Supplied records =>
import Literature.Analysis.FluidPDE.BourgainPavlovicRemainder
import Literature.Analysis.FluidPDE.NSKatoToClayHolds
import HarnessLib

/-!
# Continuation of the Bourgain–Pavlović solution up to the inflation time

Tenth support file for the discharge of the barrier
`Literature.Barriers.NavierStokesRegularity.CriticalBesovNormInflation` (Bourgain–Pavlović 2008,
Thm. 1.1). Bourgain–Pavlović take the existence of the smooth solution on `[0, T]` for granted
("the solution exists on this time interval", §3.3); here it is **proved**, by the restart
induction of `exists_isTaoSolutionOn_of_hasGlobalKatoSolution'` (`NSKatoToClayHolds`) with the
energy/enstrophy control of the Fourier weights replaced by the path-norm control of the remainder
(`BourgainPavlovicRemainder.remainder_pathNorm_le`): along any Fourier-side mild solution `V` from
the datum on `[0, F] ⊆ [0, T]`, the `L²_t L¹_ξ` mass of `V` on every window of length `τ` is
bounded by `3 (τ (M_U² + M₁²) + 4 ε²)` (`window_bound`: `massL1 V ≤ massL1 y + M_U + M₁` and
`∫ massL1(y)² ≤ Z_∞ Z₁ ≤ 4ε²`), which for `τ` and `ε` small is the window hypothesis of the
tree's doubling lemma `IsFourierMild.hasDecay_uniform`; the order-`4` weights of `V` are therefore
uniformly bounded on `[0, T]`, the Fourier–Picard lifespan is uniform, and the restart induction
reaches `T` (`exists_taoSolution`): a Tao-class (hence classical) solution `(u, p)` on
`[0, T] × ℝ³` from `u₀ = synthVel a₀` with Fourier side `V`, mild on `[0, T]`, `u t = synthVel (V t)`,
and uniform order-`4` weights.

## References

* J. Bourgain, N. Pavlović, J. Funct. Anal. 255 (2008), §3.3. [BourgainPavlovic2008]
-/

noncomputable section

open MeasureTheory Real Set Filter Topology Function Complex
open scoped ENNReal NNReal ComplexConjugate

namespace Literature.Analysis.FluidPDE.BourgainPavlovic

open FourierNS Literature.Analysis.FunctionSpaces

/-- Local notation for frequency space `ℝ³`. -/
local notation "E3" => EuclideanSpace ℝ (Fin 3)

namespace InflationParams

variable (d : InflationParams)

/-! ### Real masses -/

/-- `finrank ℝ³ = 3 < 4`. [folklore] -/
theorem finrank_lt_four : Module.finrank ℝ E3 < 4 := by
  rw [finrank_euclideanSpace, Fintype.card_fin]; norm_num

/-- **The mass of a field with an order-`4` weight is finite**: `massL1 Φ ≤ A · I₄ < ∞`. [folklore] -/
theorem massL1_le_of_hasDecay {A : ℝ} {Φ : E3 → Fin 3 → ℂ} (h : HasDecay 4 A Φ) :
    massL1 Φ ≤ ENNReal.ofReal (A * weightMass E3 4) := by
  have hint : Integrable (fun η : E3 => A * ((1 + ‖η‖) ^ 4)⁻¹) :=
    (integrable_inv_one_add_norm_pow finrank_lt_four).const_mul A
  calc massL1 Φ ≤ ∫⁻ η, ENNReal.ofReal (A * ((1 + ‖η‖) ^ 4)⁻¹) := by
        refine lintegral_mono fun η => ?_
        rw [← ofReal_norm]
        exact ENNReal.ofReal_le_ofReal (h η)
    _ = ENNReal.ofReal (∫ η, A * ((1 + ‖η‖) ^ 4)⁻¹) := by
        rw [ofReal_integral_eq_lintegral_ofReal hint (Eventually.of_forall fun η => by
          have := h.nonneg; positivity)]
    _ = ENNReal.ofReal (A * weightMass E3 4) := by
        rw [MeasureTheory.integral_const_mul]; rfl

/-- The real mass of an integrable field is the real part of `massL1`. [folklore] -/
theorem integral_norm_eq_toReal_massL1 {Φ : E3 → Fin 3 → ℂ} (hΦ : AEStronglyMeasurable Φ volume) :
    ∫ η, ‖Φ η‖ = (massL1 Φ).toReal :=
  integral_norm_eq_lintegral_enorm hΦ

/-- **The uniform mass of the free evolution**: `massL1 (Uᶜ r) ≤ M_U = ∑_a α (N_a + 2) m`. [folklore] -/
def massU : ℝ := ∑ a ∈ d.idx, d.α * (d.N a.1 + 2) * d.bumpMass

/-- `M_U ≥ 0`. [folklore] -/
theorem massU_nonneg : 0 ≤ d.massU :=
  Finset.sum_nonneg fun a _ => by
    have := d.α_pos.le; have := d.bumpMass_nonneg; have := (d.N_pos a.1).le; positivity

/-- `massL1 (Uᶜ r) ≤ M_U`. [folklore] -/
theorem massL1_freeC_le_massU (r : ℝ) : massL1 (d.freeC r) ≤ ENNReal.ofReal d.massU := by
  refine (d.massL1_freeC_le r).trans ?_
  rw [massU, ENNReal.ofReal_sum_of_nonneg (fun a _ => by
    have := d.α_pos.le; have := d.bumpMass_nonneg; have := (d.N_pos a.1).le; positivity)]
  refine Finset.sum_le_sum fun a _ => (d.massL1_freePieceC_le a r).trans (ENNReal.ofReal_le_ofReal ?_)
  have hα := d.α_pos.le; have hm := d.bumpMass_nonneg; have hN := (d.N_pos a.1).le
  have : Real.exp (-(2 * π ^ 2 * d.N a.1 ^ 2) * max r 0) ≤ 1 := by
    rw [Real.exp_le_one_iff]
    have : 0 ≤ 2 * π ^ 2 * d.N a.1 ^ 2 * max r 0 := by positivity
    linarith
  calc d.α * (d.N a.1 + 2) * d.bumpMass * Real.exp (-(2 * π ^ 2 * d.N a.1 ^ 2) * max r 0)
      ≤ d.α * (d.N a.1 + 2) * d.bumpMass * 1 := mul_le_mul_of_nonneg_left this (by positivity)
    _ = _ := mul_one _

/-- **The uniform mass of the second iterate**:
`M₁ = 8r · 6 α² m² + ∑_{high pairs} 45 α² m² N_min`. [folklore] -/
def massOne : ℝ := ∑ _p ∈ d.lowPairs, 6 * d.α ^ 2 * d.bumpMass ^ 2 +
  ∑ p ∈ d.highPairs, 45 * d.α ^ 2 * d.bumpMass ^ 2 * min (d.N p.1.1) (d.N p.2.1)

/-- `M₁ ≥ 0`. [folklore] -/
theorem massOne_nonneg : 0 ≤ d.massOne := by
  have := d.α_pos.le; have := d.bumpMass_nonneg
  refine add_nonneg (Finset.sum_nonneg fun p _ => by positivity) (Finset.sum_nonneg fun p _ => ?_)
  have := (d.N_pos p.1.1).le; have := (d.N_pos p.2.1).le; positivity

/-- `massL1 (u₁ᶜ r) ≤ M₁` for all `r`. [folklore] -/
theorem massL1_u1C_le_massOne (r : ℝ) : massL1 (d.u1C r) ≤ ENNReal.ofReal d.massOne := by
  have hα := d.α_pos.le; have hm := d.bumpMass_nonneg
  have hr0 : 0 ≤ max r 0 := le_max_right _ _
  rw [u1C]
  refine (d.massL1_secondIterate_le_pairs (max r 0)).trans ?_
  rw [massOne, ENNReal.ofReal_add (Finset.sum_nonneg fun p _ => by positivity)
    (Finset.sum_nonneg fun p _ => by have := (d.N_pos p.1.1).le; have := (d.N_pos p.2.1).le; positivity),
    ENNReal.ofReal_sum_of_nonneg (fun p _ => by positivity),
    ENNReal.ofReal_sum_of_nonneg (fun p _ => by have := (d.N_pos p.1.1).le; have := (d.N_pos p.2.1).le; positivity)]
  refine add_le_add (Finset.sum_le_sum fun p hp => ?_) (Finset.sum_le_sum fun p hp => ?_)
  · exact d.massL1_pairTerm_le_of_low (Finset.mem_filter.1 hp).2 hr0
  · refine (d.massL1_pairTerm_le_of_not_low (Finset.mem_filter.1 hp).2 hr0).trans (ENNReal.ofReal_le_ofReal ?_)
    have h1 : 0 ≤ min (d.N p.1.1) (d.N p.2.1) := le_min (d.N_pos _).le (d.N_pos _).le
    have : Real.exp (-(π ^ 2 * max (d.N p.1.1) (d.N p.2.1) ^ 2) * max r 0) ≤ 1 := by
      rw [Real.exp_le_one_iff]
      have : 0 ≤ π ^ 2 * max (d.N p.1.1) (d.N p.2.1) ^ 2 * max r 0 := by positivity
      linarith
    calc 45 * d.α ^ 2 * d.bumpMass ^ 2 * min (d.N p.1.1) (d.N p.2.1) *
          Real.exp (-(π ^ 2 * max (d.N p.1.1) (d.N p.2.1) ^ 2) * max r 0)
        ≤ 45 * d.α ^ 2 * d.bumpMass ^ 2 * min (d.N p.1.1) (d.N p.2.1) * 1 :=
          mul_le_mul_of_nonneg_left this (by positivity)
      _ = _ := mul_one _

Problem to work on =>
Copy every line from the records above that contains the word "BourgainPavlovicRemainder".

Written answer =>
import Literature.Analysis.FluidPDE.BourgainPavlovicRemainder
(`BourgainPavlovicRemainder.remainder_pathNorm_le`): along any Fourier-side mild solution `V` from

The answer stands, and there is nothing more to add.